ASSIGNMENT: Within the records that follow, find every line containing the string "htxI". Copy those lines.

=== Begin Enclosure ===

/-! ### The kernel at one admissible mesh -/

/-- **The fence argument at one admissible mesh** (all `ω`-free constants fixed beforehand; see the
module docstring for the proof). -/
theorem upperFence_kernel (R : ConformalRectangle) (D : DobrushinDomain) {G : Set ℂ}
    {E : DiscreteDobrushin} (hE : E.IsZdAdmissible) (hΩ : E.Ω = D.carrier)
    (hRD : R.carrier ⊆ D.carrier) (hpt : ∀ i : Fin 2, D.pt i ∉ closure R.carrier)
    {r₀ r₂ : ℝ} (hr₀ : ∀ z ∈ frontier R.carrier, infDist z (R.arc 0) < r₀ → z ∈ D.arc 0)
    (hr₂ : ∀ z ∈ frontier R.carrier, infDist z (R.arc 2) < r₂ → z ∈ D.arc 1)
    (hδr₀ : 2 * E.δ < r₀) (hδr₂ : 2 * E.δ < r₂)
    {ρ : ℝ} (hρ : ∀ p ∈ R.arc 0, ∀ q ∈ R.arc 2, ρ ≤ dist p q) (hδρ : 4 * E.δ < ρ)
    {τa τb ε₀ : ℝ} (hτa0 : 0 < τa) (hτb0 : 0 < τb)
    (hballa : Disjoint (ball (D.pt 0) τa) (closure R.carrier))
    (hsidea : ∀ s t : ℝ, D.boundary s ∈ closure R.carrier → D.boundary t ∈ closure R.carrier →
      (∀ k : ℤ, D.mark 0 + k ∉ Icc s t) → Disjoint (ball (D.pt 0) τa) (D.boundary '' Icc s t))
    (hballb : Disjoint (ball (D.pt 1) τb) (closure R.carrier))
    (hsideb : ∀ s t : ℝ, D.boundary s ∈ closure R.carrier → D.boundary t ∈ closure R.carrier →
      (∀ k : ℤ, D.mark 1 + k ∉ Icc s t) → Disjoint (ball (D.pt 1) τb) (D.boundary '' Icc s t))
    (hmarks : ∀ i : Fin 2, ∃ e ∈ E.zdABEdges, dist (medialPoint E.δ e) (D.pt i) < ε₀)
    (hτa : 3 * E.δ + ε₀ < τa) (hτb : 3 * E.δ + ε₀ < τb)
    {η : ℝ} (hGne : G.Nonempty) (hδη : E.δ ≤ η / 2)
    (hnear : ∀ w ∈ E.zdArcB, meshPoint E.δ w ∈ R.carrier → infDist (meshPoint E.δ w) G ≤ η / 2)
    (hle : discreteDomainGraph R.carrier E.δ ≤ discreteDomainGraph E.Ω E.δ)
    (hconn : ∀ k : Fin 4, (k = 0 ∨ k = 2) → ∀ x ∈ discreteArc R.carrier E.δ (R.arc k),
      ∀ y : Site 2, (zdGraph 2).Adj x y → ¬ (discreteDomainGraph R.carrier E.δ).Adj x y →
        ¬ (discreteDomainGraph E.Ω E.δ).Adj x y)
    {ω : BondConfig (Site 2)} (hω : ω ∈ discreteCrossing R.carrier E.δ (R.arc 0) (R.arc 2)) :
    (range (medialExplorationCurve E ω) ∩ cthickening η G).Nonempty := by
  have hδ : 0 < E.δ := hE.delta_pos
  have hδabs : |E.δ| = E.δ := abs_of_pos hδ
  /- the exploration -/
  have hexp₀ := isMedialExploration_medialExploration_holds E hE ω
  obtain ⟨a, l, hal⟩ : ∃ a l, medialExploration E ω = a :: l := by
    cases h : medialExploration E ω with
    | nil => exact absurd h hexp₀.ne_nil
    | cons a l => exact ⟨a, l, rfl⟩
  rw [hal] at hexp₀
  have hexp : IsMedialExploration E ω (a :: l) := hexp₀
  have hl : l ≠ [] := by
    intro h; subst h; exact hexp.head_ne_getLast rfl
  have hlen : 0 < l.length := List.length_pos_iff.2 hl
  have hn : ((a :: l).zip l).length = l.length := by simp
  set k : ℕ := l.length - 1 with hk
  have hk0 : 0 < ((a :: l).zip l).length := by rw [hn]; exact hlen
  have hkn : 0 + k < ((a :: l).zip l).length := by rw [hn]; omega
  /- the two `A`–`B` edges and the ends of the perturbed polygon -/
  set b : MedialVertex := (a :: l).getLast (List.cons_ne_nil a l) with hb
  have ha_mem : a ∈ E.zdABEdges := hexp.head_mem
  have hb_mem : b ∈ E.zdABEdges := hexp.getLast_mem
  have hab : a ≠ b := hexp.head_ne_getLast
  have hsrc0 : cornerSource (hexp.cv 0) (hexp.cf 0) = a := by
    rw [(hexp.corner_spec hk0).2.2.1, List.getElem_zip]; rfl
  have htgtk : cornerTarget (hexp.cv (0 + k)) (hexp.cf (0 + k)) = b := by
    rw [(hexp.corner_spec hkn).2.2.2, hb, getLast_eq_getElem_zip_snd a l hlen]
    simp only [hk, Nat.zero_add]
  set T : Set ℂ := range (hexp.subPath 0 k) with hT
  have hTpre : IsPreconnected T := isPreconnected_range (hexp.subPath 0 k).continuous
  have hTsub : T ⊆ hexp.pertTrace := hexp.range_subPath_subset_pertTrace hkn
  have hTD : T ⊆ D.carrier :=
    hTsub.trans (pertTrace_subset_carrier_of_eq (Dm := D) hΩ rfl hδ hexp)
  have hPS : hexp.pS 0 ∈ T := ⟨0, (hexp.subPath 0 k).source⟩
  have hPT : hexp.pT (0 + k) ∈ T := ⟨1, (hexp.subPath 0 k).target⟩
  have hnearA : dist (hexp.pS 0) (medialPoint E.δ a) ≤ 3 * E.δ := by
    have h1 := (hexp.dist_pS_le hδ hk0).1
    have h2 := dist_medialPoint_cornerSource_le hδ.le (hexp.isCorner hk0)
    rw [hsrc0] at h2
    linarith [dist_triangle (hexp.pS 0) (meshPoint E.δ (hexp.cv 0)) (medialPoint E.δ a),
      dist_comm (meshPoint E.δ (hexp.cv 0)) (medialPoint E.δ a)]
  have hnearB : dist (hexp.pT (0 + k)) (medialPoint E.δ b) ≤ 3 * E.δ := by
    have h1 := (hexp.dist_pS_le hδ hkn).2
    have h2 := dist_medialPoint_cornerTarget_le hδ.le (hexp.isCorner hkn)
    rw [htgtk] at h2
    linarith [dist_triangle (hexp.pT (0 + k)) (meshPoint E.δ (hexp.cv (0 + k))) (medialPoint E.δ b),
      dist_comm (meshPoint E.δ (hexp.cv (0 + k))) (medialPoint E.δ b)]
  -- every `A`–`B` edge is `a` or `b`, so each mark has an end of `T` nearby
  have hAB : ∀ e ∈ E.zdABEdges, e = a ∨ e = b := by
    obtain ⟨x, y, -, hxy⟩ := Set.ncard_eq_two.1 hE.ncard_zdABEdges_eq_two
    have ha' : a = x ∨ a = y := by simpa [hxy] using ha_mem
    have hb' : b = x ∨ b = y := by simpa [hxy] using hb_mem
    intro e he
    have he' : e = x ∨ e = y := by simpa [hxy] using he
    rcases he' with h | h <;> rcases ha' with h1 | h1 <;> rcases hb' with h2 | h2 <;>
      first
      | exact Or.inl (h.trans h1.symm)
      | exact Or.inr (h.trans h2.symm)
      | exact absurd (h1.trans h2.symm) hab
  have hend : ∀ i : Fin 2, ∃ z ∈ T, dist z (D.pt i) < 3 * E.δ + ε₀ := by
    intro i
    obtain ⟨e, he, hed⟩ := hmarks i
    rcases hAB e he with h | h <;> rw [h] at hed
    · exact ⟨_, hPS, by linarith [dist_triangle (hexp.pS 0) (medialPoint E.δ a) (D.pt i)]⟩
    · exact ⟨_, hPT, by linarith [dist_triangle (hexp.pT (0 + k)) (medialPoint E.δ b) (D.pt i)]⟩
  /- the open crossing as a lattice path -/
  obtain ⟨x, hx, y, hy, hreach⟩ := hω
  have hx0 : infDist (meshPoint E.δ x) (R.arc 0) ≤ E.δ := by
    have := infDist_le_of_mem_discreteArc R.isOpen hx; rwa [hδabs] at this
  have hy2 : infDist (meshPoint E.δ y) (R.arc 2) ≤ E.δ := by
    have := infDist_le_of_mem_discreteArc R.isOpen hy; rwa [hδabs] at this
  have hfar : 2 * E.δ < dist (meshPoint E.δ x) (meshPoint E.δ y) := by
    obtain ⟨p, hp, hdp⟩ := (R.isCompact_arc 0).exists_infDist_eq_dist ⟨_, R.pt_mem_arc_self 0⟩
      (meshPoint E.δ x)
    obtain ⟨q, hq, hdq⟩ := (R.isCompact_arc 2).exists_infDist_eq_dist ⟨_, R.pt_mem_arc_self 2⟩
      (meshPoint E.δ y)
    have h := hρ p hp q hq
    rw [hdp] at hx0; rw [hdq] at hy2
    linarith [dist_triangle4 p (meshPoint E.δ x) (meshPoint E.δ y) q,
      dist_comm p (meshPoint E.δ x)]
  have hxy : x ≠ y := by
    rintro rfl; rw [dist_self] at hfar; linarith
  set H := openGraph ω ⊓ discreteDomainGraph R.carrier E.δ with hH
  have hHle : H ≤ zdGraph 2 := fun u v huv =>
    meshGraph_le_zdGraph _ _ (discreteDomainGraph_le_meshGraph _ _ huv.2)
  obtain ⟨p⟩ := hreach
  set q : H.Walk x y := p.bypass with hq
  have hqpath : q.IsPath := p.bypass_isPath
  set π : (zdGraph 2).Walk x y := q.mapLe hHle with hπ
  have hπpath : π.IsPath := by
    rw [SimpleGraph.Walk.isPath_def, hπ, SimpleGraph.Walk.support_mapLe_eq_support]
    exact hqpath.support_nodup
  have hπn : ¬ π.Nil := fun h => hxy h.eq
  have hsupp : ∀ v ∈ π.support, v ∈ meshDomain R.carrier E.δ := by
    rw [hπ, SimpleGraph.Walk.support_mapLe_eq_support]
    exact support_subset_meshDomain q hx.1.1
  have hedgesH : ∀ e ∈ π.edges, e ∈ H.edgeSet := by
    rw [hπ, SimpleGraph.Walk.edges_mapLe_eq_edges]
    exact fun e he => q.edges_subset_edgeSet he
  have hedges : ∀ e ∈ π.edges, e ∈ (discreteDomainGraph R.carrier E.δ).edgeSet := fun e he => by
    have := hedgesH e he
    rw [SimpleGraph.edgeSet_inf] at this
    exact this.2
  /- the two exits -/
  obtain ⟨x', fx, hxx', hnx, hfxfr, hfxseg, hfxcl, -⟩ := exists_frontier_exit_not_adj R.isOpen hx.1
  obtain ⟨y', fy, hyy', hny, hfyfr, hfyseg, hfycl, -⟩ := exists_frontier_exit_not_adj R.isOpen hy.1
  have hnotΩ : ∀ f ∈ frontier R.carrier, f ∉ R.carrier := fun f hf h => by
    rw [R.isOpen.frontier_eq] at hf; exact hf.2 h
  have hxΩ : meshPoint E.δ x ∈ R.carrier := meshDomain_subset_meshVertices _ _ hx.1.1
  have hyΩ : meshPoint E.δ y ∈ R.carrier := meshDomain_subset_meshVertices _ _ hy.1.1
  obtain ⟨tx, htxI, hfx⟩ : ∃ t ∈ Icc (0 : ℝ) 1, fx = meshPoint E.δ x + t • (meshPoint E.δ x' - meshPoint E.δ x) := by
    rw [segment_eq_image'] at hfxseg; obtain ⟨t, ht, rfl⟩ := hfxseg; exact ⟨t, ht, rfl⟩
  obtain ⟨ty, htyI, hfy⟩ : ∃ t ∈ Icc (0 : ℝ) 1, fy = meshPoint E.δ y + t • (meshPoint E.δ y' - meshPoint E.δ y) := by
    rw [segment_eq_image'] at hfyseg; obtain ⟨t, ht, rfl⟩ := hfyseg; exact ⟨t, ht, rfl⟩
  have htx0 : 0 < tx := by
    rcases htxI.1.eq_or_lt with h | h
    · exfalso; apply hnotΩ fx hfxfr; rw [hfx, ← h, zero_smul, add_zero]; exact hxΩ
    · exact h
  have hty0 : 0 < ty := by
    rcases htyI.1.eq_or_lt with h | h
    · exfalso; apply hnotΩ fy hfyfr; rw [hfy, ← h, zero_smul, add_zero]; exact hyΩ
    · exact h
  have hfxΩ : fx ∉ R.carrier := hnotΩ fx hfxfr
  have hfyΩ : fy ∉ R.carrier := hnotΩ fy hfyfr
  have hdfx : dist fx (meshPoint E.δ x) ≤ E.δ :=
    dist_le_of_mem_connector hδ hxx' htx0 htxI.2 hfx (right_mem_segment ℝ _ _)
  have hdfy : dist fy (meshPoint E.δ y) ≤ E.δ :=
    dist_le_of_mem_connector hδ hyy' hty0 htyI.2 hfy (right_mem_segment ℝ _ _)
  have hfxA : fx ∈ D.arc 0 := hr₀ fx hfxfr (by
    linarith [infDist_le_infDist_add_dist (s := R.arc 0) (x := fx) (y := meshPoint E.δ x)])
  have hfyB : fy ∈ D.arc 1 := hr₂ fy hfyfr (by
    linarith [infDist_le_infDist_add_dist (s := R.arc 2) (x := fy) (y := meshPoint E.δ y)])
  /- the dirty cross-cut and its cleaning -/
  set L : Set ℂ := (segment ℝ fx (meshPoint E.δ x) ∪ meshTrace E.δ π) ∪
    segment ℝ (meshPoint E.δ y) fy with hLdef
  have hLarc : IsSimpleArc L fx fy :=
    isSimpleArc_connector_meshTrace_connector hδ hπpath hπn hsupp hedges hxx' hnx hyy' hny htx0
      htxI.2 hfx hfxΩ hty0 htyI.2 hfy hfyΩ hfar
  have hπcl : meshTrace E.δ π ⊆ closure R.carrier := by
    intro z hz
    obtain ⟨e', he', hze'⟩ := mem_meshTrace_iff.1 hz
    have hE' := hedges e' he'
    revert hze' hE'
    induction e' using Sym2.ind with
    | h u w =>
      intro hze' hE'
      rw [SimpleGraph.mem_edgeSet] at hE'
      rw [← segment_meshPoint_eq_image] at hze'
      exact (meshGraph_adj_iff.1 (discreteDomainGraph_le_meshGraph _ _ hE')).2 hze'
  have hLcl : L ⊆ closure R.carrier := by
    rintro z ((hz | hz) | hz)
    · rw [segment_symm] at hz; exact hfxcl hz
    · exact hπcl hz
    · exact hfycl hz
  obtain ⟨L', s, t, hL'L, hs0, hs1, ht1, ht0, hcut⟩ :=
    exists_clean_crosscut D (closure_mono hRD) hpt hLarc hLcl hfxA hfyB
  have hL'cl : L' ⊆ closure R.carrier := hL'L.trans hLcl
  have hbs : D.boundary s ∈ closure R.carrier := hL'cl hcut.1.left_mem
  have hbt : D.boundary t ∈ closure R.carrier := hL'cl hcut.1.right_mem
  /- Newman -/
  obtain ⟨U₁, U₂, hU₁o, hU₂o, -, -, hdisj, hunion, hf₁, hf₂⟩ :=
    Newman1939_crosscut_holds D.toJordanDomain L' s t (by linarith) (by linarith) hcut
  have hU₁D : U₁ ⊆ D.carrier := fun z hz => ((hunion ▸ Or.inl hz : z ∈ D.carrier \ L')).1
  have hU₂D : U₂ ⊆ D.carrier := fun z hz => ((hunion ▸ Or.inr hz : z ∈ D.carrier \ L')).1
  have hptD : ∀ i : Fin 2, D.pt i ∉ D.carrier := fun i h => by
    have : D.pt i ∈ D.carrier ∩ frontier D.carrier := ⟨h, D.pt_mem_frontier i⟩
    rw [D.isOpen.inter_frontier_eq] at this
    exact this
  -- the uniform side balls
  have hdisja : Disjoint (ball (D.pt 0) τa) U₁ := by
    refine ball_disjoint_of_disjoint_frontier hU₁o ?_ hτa0 (fun h => hptD 0 (hU₁D h))
    rw [hf₁]
    exact Set.disjoint_union_right.2 ⟨hballa.mono_right hL'cl,
      hsidea s t hbs hbt (forall_int_add_notMem_Icc hs0 ht0)⟩
  have hdisjb : Disjoint (ball (D.pt 1) τb) U₂ := by
    refine ball_disjoint_of_disjoint_frontier hU₂o ?_ hτb0 (fun h => hptD 1 (hU₂D h))
    rw [hf₂]
    refine Set.disjoint_union_right.2 ⟨hballb.mono_right hL'cl, hsideb t (s + 1) hbt ?_ ?_⟩
    · rw [D.periodic_boundary]; exact hbs
    · exact forall_int_add_notMem_Icc ht1 (by linarith)
  -- the two ends of `T` lie in the two components
  obtain ⟨z₀, hz₀T, hz₀d⟩ := hend 0
  obtain ⟨z₁, hz₁T, hz₁d⟩ := hend 1
  have hmemU : ∀ {z : ℂ} {U U' : Set ℂ} {p : ℂ} {τ : ℝ}, z ∈ T → dist z p < τ →
      Disjoint (ball p τ) (closure R.carrier) → Disjoint (ball p τ) U → U ∪ U' = D.carrier \ L' →
        z ∈ U' := by
    intro z U U' p τ hzT hzd hballp hdisjp hun
    have hzb : z ∈ ball p τ := mem_ball.2 hzd
    have hzL' : z ∉ L' := fun h => Set.disjoint_left.1 hballp hzb (hL'cl h)
    have : z ∈ U ∪ U' := by rw [hun]; exact ⟨hTD hzT, hzL'⟩
    exact this.resolve_left fun h => Set.disjoint_left.1 hdisjp hzb h
  have hz₀U₂ : z₀ ∈ U₂ := hmemU hz₀T (by linarith) hballa hdisja hunion
  have hz₁U₁ : z₁ ∈ U₁ :=
    hmemU hz₁T (by linarith) hballb hdisjb (by rw [union_comm]; exact hunion)
  /- the crossing point -/
  obtain ⟨z, hzT, hzL'⟩ := inter_nonempty_of_isPreconnected_of_meets hTpre hTD hunion hU₁o hU₂o
    hdisj ⟨z₁, hz₁T, hz₁U₁⟩ ⟨z₀, hz₀T, hz₀U₂⟩
  have hzP : z ∈ hexp.pertTrace := hTsub hzT
  /- dictionary -/
  -- connectors cannot be met
  have hconnector : ∀ {u u' : Site 2} (k' : Fin 4), (k' = 0 ∨ k' = 2) →
      u ∈ discreteArc R.carrier E.δ (R.arc k') → (zdGraph 2).Adj u u' →
      ¬ (discreteDomainGraph R.carrier E.δ).Adj u u' → ∀ {tu : ℝ}, 0 < tu → tu ≤ 1 →
      ∀ {fu : ℂ}, fu = meshPoint E.δ u + tu • (meshPoint E.δ u' - meshPoint E.δ u) →
      z ∈ segment ℝ (meshPoint E.δ u) fu → False := by
    intro u u' k' hk' hu huu' hnu tu htu0 htu1 fu hfu hzseg
    have hz' : z ∈ meshScale E.δ '' edgeTrace s(u, u') := by
      rw [← segment_meshPoint_eq_image]
      rw [hfu] at hzseg
      exact subsegment_subset htu0.le htu1 hzseg
    obtain ⟨i, hi, -, hsrc, -⟩ := hexp.edge_of_mem_edgeTrace hδ huu' hzP (inv_smul_mem_edgeTrace hδ hz')
    exact hconn k' hk' u hu u' huu' hnu
      (adj_of_cornerSource_eq (hexp.isCorner hi.2) (hexp.isInnerFace hi.2) hsrc.symm)
  rcases hL'L hzL' with (hz | hz) | hz
  · exact absurd (hconnector 0 (Or.inl rfl) hx hxx' hnx htx0 htxI.2 hfx
      (by rwa [segment_symm] at hz)) id
  swap
  · exact absurd (hconnector 2 (Or.inr rfl) hy hyy' hny hty0 htyI.2 hfy hz) id
  -- on the open crossing: the crossed edge is bc-closed and `ω`-open, so it touches `zdArcB`
  obtain ⟨e', he', hze'⟩ := mem_meshTrace_iff.1 hz
  have hE' := hedgesH e' he'
  revert hze' hE'
  induction e' using Sym2.ind with
  | h u w =>
    intro hze' hE'
    rw [SimpleGraph.mem_edgeSet] at hE'
    have huw : (zdGraph 2).Adj u w := hHle hE'
    obtain ⟨i, hi, hzip, -, hbc⟩ :=
      hexp.edge_of_mem_edgeTrace hδ huw hzP (inv_smul_mem_edgeTrace hδ hze')
    -- a dual-wired endpoint inside `Ω`
    have huΩ : meshPoint E.δ u ∈ R.carrier :=
      meshDomain_subset_meshVertices _ _ (discreteDomainGraph_adj_iff.1 hE'.2).2.1
    have hwΩ : meshPoint E.δ w ∈ R.carrier :=
      meshDomain_subset_meshVertices _ _ (discreteDomainGraph_adj_iff.1 hE'.2).2.2
    obtain ⟨w', hw'B, hw'Ω, hdw'⟩ : ∃ w' ∈ E.zdArcB, meshPoint E.δ w' ∈ R.carrier ∧
        dist (medialPoint E.δ s(u, w)) (meshPoint E.δ w') ≤ E.δ := by
      have hd := dist_medialPoint_le_of_adj (δ := E.δ) huw
      rw [hδabs] at hd
      rcases exists_mem_zdArcB_of_adj_of_not_mem_bcBondConfig E hle hE' hbc with h | h
      · exact ⟨u, h, huΩ, hd.1⟩
      · exact ⟨w, h, hwΩ, hd.2⟩
    -- the midpoint of the crossed edge is on the interface and within `η` of `G`
    refine ⟨medialPoint E.δ s(u, w), ?_, ?_⟩
    · show medialPoint E.δ s(u, w) ∈ range (polyline ((medialExploration E ω).map (medialPoint E.δ)))
      rw [hal]
      refine mem_range_polyline (List.mem_map.2 ⟨_, ?_, rfl⟩)
      rw [hzip]
      exact (List.of_mem_zip (List.getElem_mem hi.2)).1
    · refine mem_cthickening_of_infDist_le hGne ?_
      have h1 := hnear w' hw'B hw'Ω
      have h2 := infDist_le_infDist_add_dist (s := G) (x := medialPoint E.δ s(u, w))
        (y := meshPoint E.δ w')
      linarith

=== End Enclosure ===

SOLUTION:
  obtain ⟨tx, htxI, hfx⟩ : ∃ t ∈ Icc (0 : ℝ) 1, fx = meshPoint E.δ x + t • (meshPoint E.δ x' - meshPoint E.δ x) := by
    rcases htxI.1.eq_or_lt with h | h
    dist_le_of_mem_connector hδ hxx' htx0 htxI.2 hfx (right_mem_segment ℝ _ _)
      htxI.2 hfx hfxΩ hty0 htyI.2 hfy hfyΩ hfar
  · exact absurd (hconnector 0 (Or.inl rfl) hx hxx' hnx htx0 htxI.2 hfx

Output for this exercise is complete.